WHAT YOU HAVE TO DO
Print, in exact form, the lines below from the one containing "-- hence so" through the one containing "end Nesterenko", and omit all others.

LISTED ENTRIES
import Literature.NumberTheory.Transcendental.NesterenkoEliminationFacts
import Literature.NumberTheory.Transcendental.NesterenkoEliminationChowForm
import Mathlib.RingTheory.MvPolynomial.WeightedHomogeneous
import HarnessLib

/-!
# LNM 1752 Ch. 3 Proposition 4.7 from Proposition 4.4 — the product formula and part 1) (degrees); proofs only

`Literature/NumberTheory/Transcendental/NesterenkoEliminationProp47Proofs.lean` — proofs-only sibling of
`NesterenkoEliminationFacts.lean` (topic `Literature/NumberTheory/Transcendental`). No new definitions of
any kind, no new named facts.

Proposition 4.7 of Nesterenko's "algebraic fundamentals" (Nesterenko–Philippon (eds.), LNM 1752, Ch. 3
§4, p. 39; "PROOF. See [Nes10, Proposition 1.2]") compares degree, height and absolute value of a
homogeneous unmixed ideal `I` with those of its associated primes `𝔭_j = √I_j`, weighted by the
exponents `k_j` of the primary components. Its proof rests on Proposition 4.4 (the associated form of
`I` is `F = F₁^{k₁} ⋯ F_s^{k_s}`, `F_j` the associated form of `𝔭_j`) — vendored in the tree as the named
fact `NesterenkoPhilippon2001_ch3_prop_4_4` — plus Gelfond-type inequalities for heights of products of
polynomials (parts 2 and 3). This file does the algebraic half, CONDITIONALLY on Proposition 4.4 taken
as a hypothesis `(h44 : NesterenkoPhilippon2001_ch3_prop_4_4)`:

* `exists_chowForm_eq_C_mul_prod` — from `h44`: every `chowForm √Q r` (`Q` a primary component) is
  non-zero and `chowForm I r = C c * ∏_Q (chowForm √Q r)^{k_Q}` for some `c ∈ ℚ`, `c ≠ 0` (the tree's
  `chowForm` is a CHOSEN generator of `Ī(r)`, so Proposition 4.4's `F = ∏ F_j^{k_j}` holds up to a unit
  of `ℚ[U]`, i.e. a non-zero constant);
* `chowForm_isWeightedHomogeneous` — every associated form is homogeneous of degree `deg` in each block
  `uᵢ` (the remark after Proposition 4.4; unconditional, repackaging the tree's
  `bdeg_eq_ideg_of_mem_support_chowForm` as Mathlib's `IsWeightedHomogeneous` for the weight
  indicator of the block `uᵢ`);
* `sum_primaryExponent_mul_ideg_eq` — **Proposition 4.7 1)**: `∑_Q k_Q · deg √Q = deg I`, from the two
  items above (block degrees add on products of non-zero block-homogeneous polynomials).

The grading instance `MvPolynomial.gradedAlgebra` (an `abbrev`, activated locally in the facts file)
is supplied here inside the hypothesis types with `letI`, so that they are syntactically the
hypotheses of the named facts.

Parts 2) and 3) (heights and values: Gauss's lemma at the finite places and Gelfond's lemma,
Bombieri–Gubler §1.6, at the archimedean one) are not in this file.

## References

* [NesterenkoPhilippon2001] Yu. V. Nesterenko, P. Philippon (eds.), *Introduction to Algebraic
  Independence Theory*, LNM 1752, Springer 2001, Ch. 3 (Yu. V. Nesterenko) §4: Prop. 4.4 and the remark
  after it (p. 38), Def. 4.5 (p. 38), Prop. 4.7 (p. 39); PDF page = book page + 12.
* [Nes10] Yu. V. Nesterenko, Proc. Steklov Inst. Math. 218 (1997) 294–331, Prop. 1.2 (the proof referred to).
-/

noncomputable section

open MvPolynomial

namespace Literature.NumberTheory.Transcendental

namespace Nesterenko

variable {m : ℕ}

/-! ### The product formula of Proposition 4.4 for the chosen generators -/

/-- **Proposition 4.4 for the tree's chosen generators.** Under the hypotheses of Proposition 4.4/4.7
(`I` homogeneous unmixed with `dim I = r − 1`, `1 ≤ r ≤ m`, `t` its reduced primary decomposition), and
given Proposition 4.4: every `chowForm √Q r`, `Q ∈ t`, is non-zero, and
`chowForm I r = C c * ∏_{Q ∈ t} (chowForm √Q r)^{k_Q}` for a non-zero rational `c` (`k_Q` the exponent
of `Q`). [cite: NesterenkoPhilippon2001, Ch. 3 Prop. 4.4 (p. 38)] -/
theorem exists_chowForm_eq_C_mul_prod (h44 : NesterenkoPhilippon2001_ch3_prop_4_4) {r : ℕ}
    {I : Ideal (Rx m)} (hr1 : 1 ≤ r) (hrm : r ≤ m)
    (hIh : letI := MvPolynomial.gradedAlgebra (σ := Fin (m + 1)) (R := ℚ)
      I.IsHomogeneous (homogeneousSubmodule (Fin (m + 1)) ℚ)) (hI : IsUnmixedOfRank I r)
    {t : Finset (Ideal (Rx m))} (ht : Submodule.IsMinimalPrimaryDecomposition I t) :
    (∀ Q ∈ t, chowForm Q.radical r ≠ 0) ∧
      ∃ c : ℚ, c ≠ 0 ∧
        chowForm I r = C c * ∏ Q ∈ t, chowForm Q.radical r ^ primaryExponent Q := by
  obtain ⟨hPI, hPQ, hF, -⟩ := h44 m r I hr1 hrm hIh hI t ht
  have hspan : ∀ Q ∈ t, Ideal.span {chowForm Q.radical r} = elimIdeal Q.radical r :=
    fun Q hQ => span_chowForm _ _ (hPQ Q hQ)
  obtain ⟨hirr, hprod⟩ := hF (fun Q => chowForm Q.radical r) hspan
  refine ⟨fun Q hQ => (hirr Q hQ).ne_zero, ?_⟩
  rw [← span_chowForm I r hPI] at hprod
  obtain ⟨u, hu⟩ := Ideal.span_singleton_eq_span_singleton.mp hprod
  obtain ⟨c, hc, hcu⟩ := MvPolynomial.isUnit_iff_eq_C_of_isReduced.mp u.isUnit
  exact ⟨c, hc.ne_zero, by rw [← hu, hcu, mul_comm]⟩

/-! ### Block-homogeneity as `IsWeightedHomogeneous` -/

/-! Throughout, the *block weight* of the block `uᵢ` is the function
`fun v : Fin r × Fin (m + 1) => if v.1 = i then (1 : ℕ) else 0` (`1` on `u_{ij}`, `0` on the other
blocks), written inline (this proofs-only file introduces no definitions); the weighted degree of a
monomial for it is the degree `deg_{uᵢ}` in that block. -/

/-- The block-`uᵢ` weight of an exponent is its degree in the block `uᵢ` (the tree's `bdeg`).
[folklore] -/
theorem weight_block_eq_bdeg {r : ℕ} (i : Fin r) (γ : Fin r × Fin (m + 1) →₀ ℕ) :
    Finsupp.weight (fun v : Fin r × Fin (m + 1) => if v.1 = i then (1 : ℕ) else 0) γ = bdeg i γ := by
  classical
  rw [Finsupp.weight_apply, Finsupp.sum_fintype _ _ (fun v => by simp)]
  simp only [smul_eq_mul, mul_ite, mul_one, mul_zero]
  rw [Fintype.sum_prod_type, Finset.sum_eq_single i (fun i' _ hi' => by simp [hi'])
    (fun h => absurd (Finset.mem_univ i) h)]
  simp [bdeg]

/-- **Remark after Proposition 4.4** in Mathlib's language: the associated form of index `r ≥ 1` of any
ideal is weighted-homogeneous of weight `deg I` for the weight of each block `uᵢ` (for a non-principal `Ī(r)` the
tree's `chowForm` is `0`, trivially homogeneous). [cite: NesterenkoPhilippon2001, Ch. 3, remark after Prop. 4.4 (p. 38)] -/
theorem chowForm_isWeightedHomogeneous (J : Ideal (Rx m)) {r : ℕ} (hr : 0 < r) (i : Fin r) :
    IsWeightedHomogeneous (fun v : Fin r × Fin (m + 1) => if v.1 = i then (1 : ℕ) else 0)
      (chowForm J r) (ideg J r) := by
  intro γ hγ
  rw [weight_block_eq_bdeg]
  exact bdeg_eq_ideg_of_mem_support_chowForm J hr (mem_support_iff.mpr hγ) i

/-- For a non-zero polynomial that is weighted-homogeneous of weight `n` for the weight of the block `uᵢ`, the block
degree `deg_{uᵢ}` is `n`. [folklore] -/
theorem blockDeg_eq_of_isWeightedHomogeneous {r : ℕ} {i : Fin r} {G : RU r m} {n : ℕ}
    (hG : IsWeightedHomogeneous (fun v : Fin r × Fin (m + 1) => if v.1 = i then (1 : ℕ) else 0) G n) (hG0 : G ≠ 0) : blockDeg G i = n := by
  change G.support.sup (bdeg i) = n
  apply le_antisymm
  · refine Finset.sup_le fun δ hδ => ?_
    rw [← weight_block_eq_bdeg, hG (mem_support_iff.mp hδ)]
  · obtain ⟨δ, hδ⟩ : ∃ δ, coeff δ G ≠ 0 := exists_coeff_ne_zero hG0
    rw [← hG hδ, weight_block_eq_bdeg]
    exact Finset.le_sup (f := bdeg i) (mem_support_iff.mpr hδ)

/-! ### Proposition 4.7 1) -/

/-- **LNM 1752 Ch. 3 Proposition 4.7 1)** (from Proposition 4.4). Let `I ⊂ ℚ[x₀, …, x_m]` be a
homogeneous unmixed ideal with `dim I = r − 1`, `1 ≤ r ≤ m`, `t` its reduced primary decomposition,
`k_Q` the exponent of the component `Q`. Then `∑_{Q ∈ t} k_Q · deg √Q = deg I`. Proof: by
Proposition 4.4, `F_I = c ∏ F_{√Q}^{k_Q}` with `c ≠ 0` and all `F_{√Q} ≠ 0`; each `F_{√Q}` is
homogeneous of degree `deg √Q` in the block `u₁`, so the (non-zero) product is homogeneous of degree
`∑ k_Q deg √Q` in `u₁`, and `deg I = deg_{u₁} F_I`.
[cite: NesterenkoPhilippon2001, Ch. 3 Prop. 4.7 1) (p. 39)] -/
theorem sum_primaryExponent_mul_ideg_eq (h44 : NesterenkoPhilippon2001_ch3_prop_4_4) {r : ℕ}
    {I : Ideal (Rx m)} (hr1 : 1 ≤ r) (hrm : r ≤ m)
    (hIh : letI := MvPolynomial.gradedAlgebra (σ := Fin (m + 1)) (R := ℚ)
      I.IsHomogeneous (homogeneousSubmodule (Fin (m + 1)) ℚ)) (hI : IsUnmixedOfRank I r)
    {t : Finset (Ideal (Rx m))} (ht : Submodule.IsMinimalPrimaryDecomposition I t) :
    ∑ Q ∈ t, primaryExponent Q * ideg Q.radical r = ideg I r := by
  have hr : 0 < r := hr1
  obtain ⟨hne, c, hc, hprod⟩ := exists_chowForm_eq_C_mul_prod h44 hr1 hrm hIh hI ht
  set i₀ : Fin r := ⟨0, hr⟩
  set w : Fin r × Fin (m + 1) → ℕ := fun v => if v.1 = i₀ then 1 else 0
  set G : RU r m := ∏ Q ∈ t, chowForm Q.radical r ^ primaryExponent Q with hG
  -- `G` is block-homogeneous of weight `∑ k_Q deg √Q` in the block `u₁`, and non-zero
  have hGhom : IsWeightedHomogeneous w G
      (∑ Q ∈ t, primaryExponent Q * ideg Q.radical r) := by
    have h := IsWeightedHomogeneous.prod t (fun Q => chowForm Q.radical r ^ primaryExponent Q)
      (fun Q => primaryExponent Q * ideg Q.radical r) (w := w) (fun Q _ => by
        simpa [smul_eq_mul] using (chowForm_isWeightedHomogeneous Q.radical hr i₀).pow (primaryExponent Q))
    simpa [hG] using h
  have hG0 : G ≠ 0 := by
    rw [hG, Finset.prod_ne_zero_iff]
    exact fun Q hQ => pow_ne_zero _ (hne Q hQ)
  -- hence so is `F_I = C c * G`
  have hFhom : IsWeightedHomogeneous w (chowForm I r)
      (∑ Q ∈ t, primaryExponent Q * ideg Q.radical r) := by
    rw [hprod]
    simpa using (isWeightedHomogeneous_C w c).mul hGhom
  have hF0 : chowForm I r ≠ 0 := by
    rw [hprod]
    exact mul_ne_zero (by simpa using hc) hG0
  have hideg : ideg I r = blockDeg (chowForm I r) i₀ := by
    rw [ideg, dif_pos hr]
  rw [hideg, blockDeg_eq_of_isWeightedHomogeneous hFhom hF0]

end Nesterenko

end Literature.NumberTheory.Transcendental

end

RESULT OF THIS EXERCISE
  -- hence so is `F_I = C c * G`
  have hFhom : IsWeightedHomogeneous w (chowForm I r)
      (∑ Q ∈ t, primaryExponent Q * ideg Q.radical r) := by
    rw [hprod]
    simpa using (isWeightedHomogeneous_C w c).mul hGhom
  have hF0 : chowForm I r ≠ 0 := by
    rw [hprod]
    exact mul_ne_zero (by simpa using hc) hG0
  have hideg : ideg I r = blockDeg (chowForm I r) i₀ := by
    rw [ideg, dif_pos hr]
  rw [hideg, blockDeg_eq_of_isWeightedHomogeneous hFhom hF0]

end Nesterenko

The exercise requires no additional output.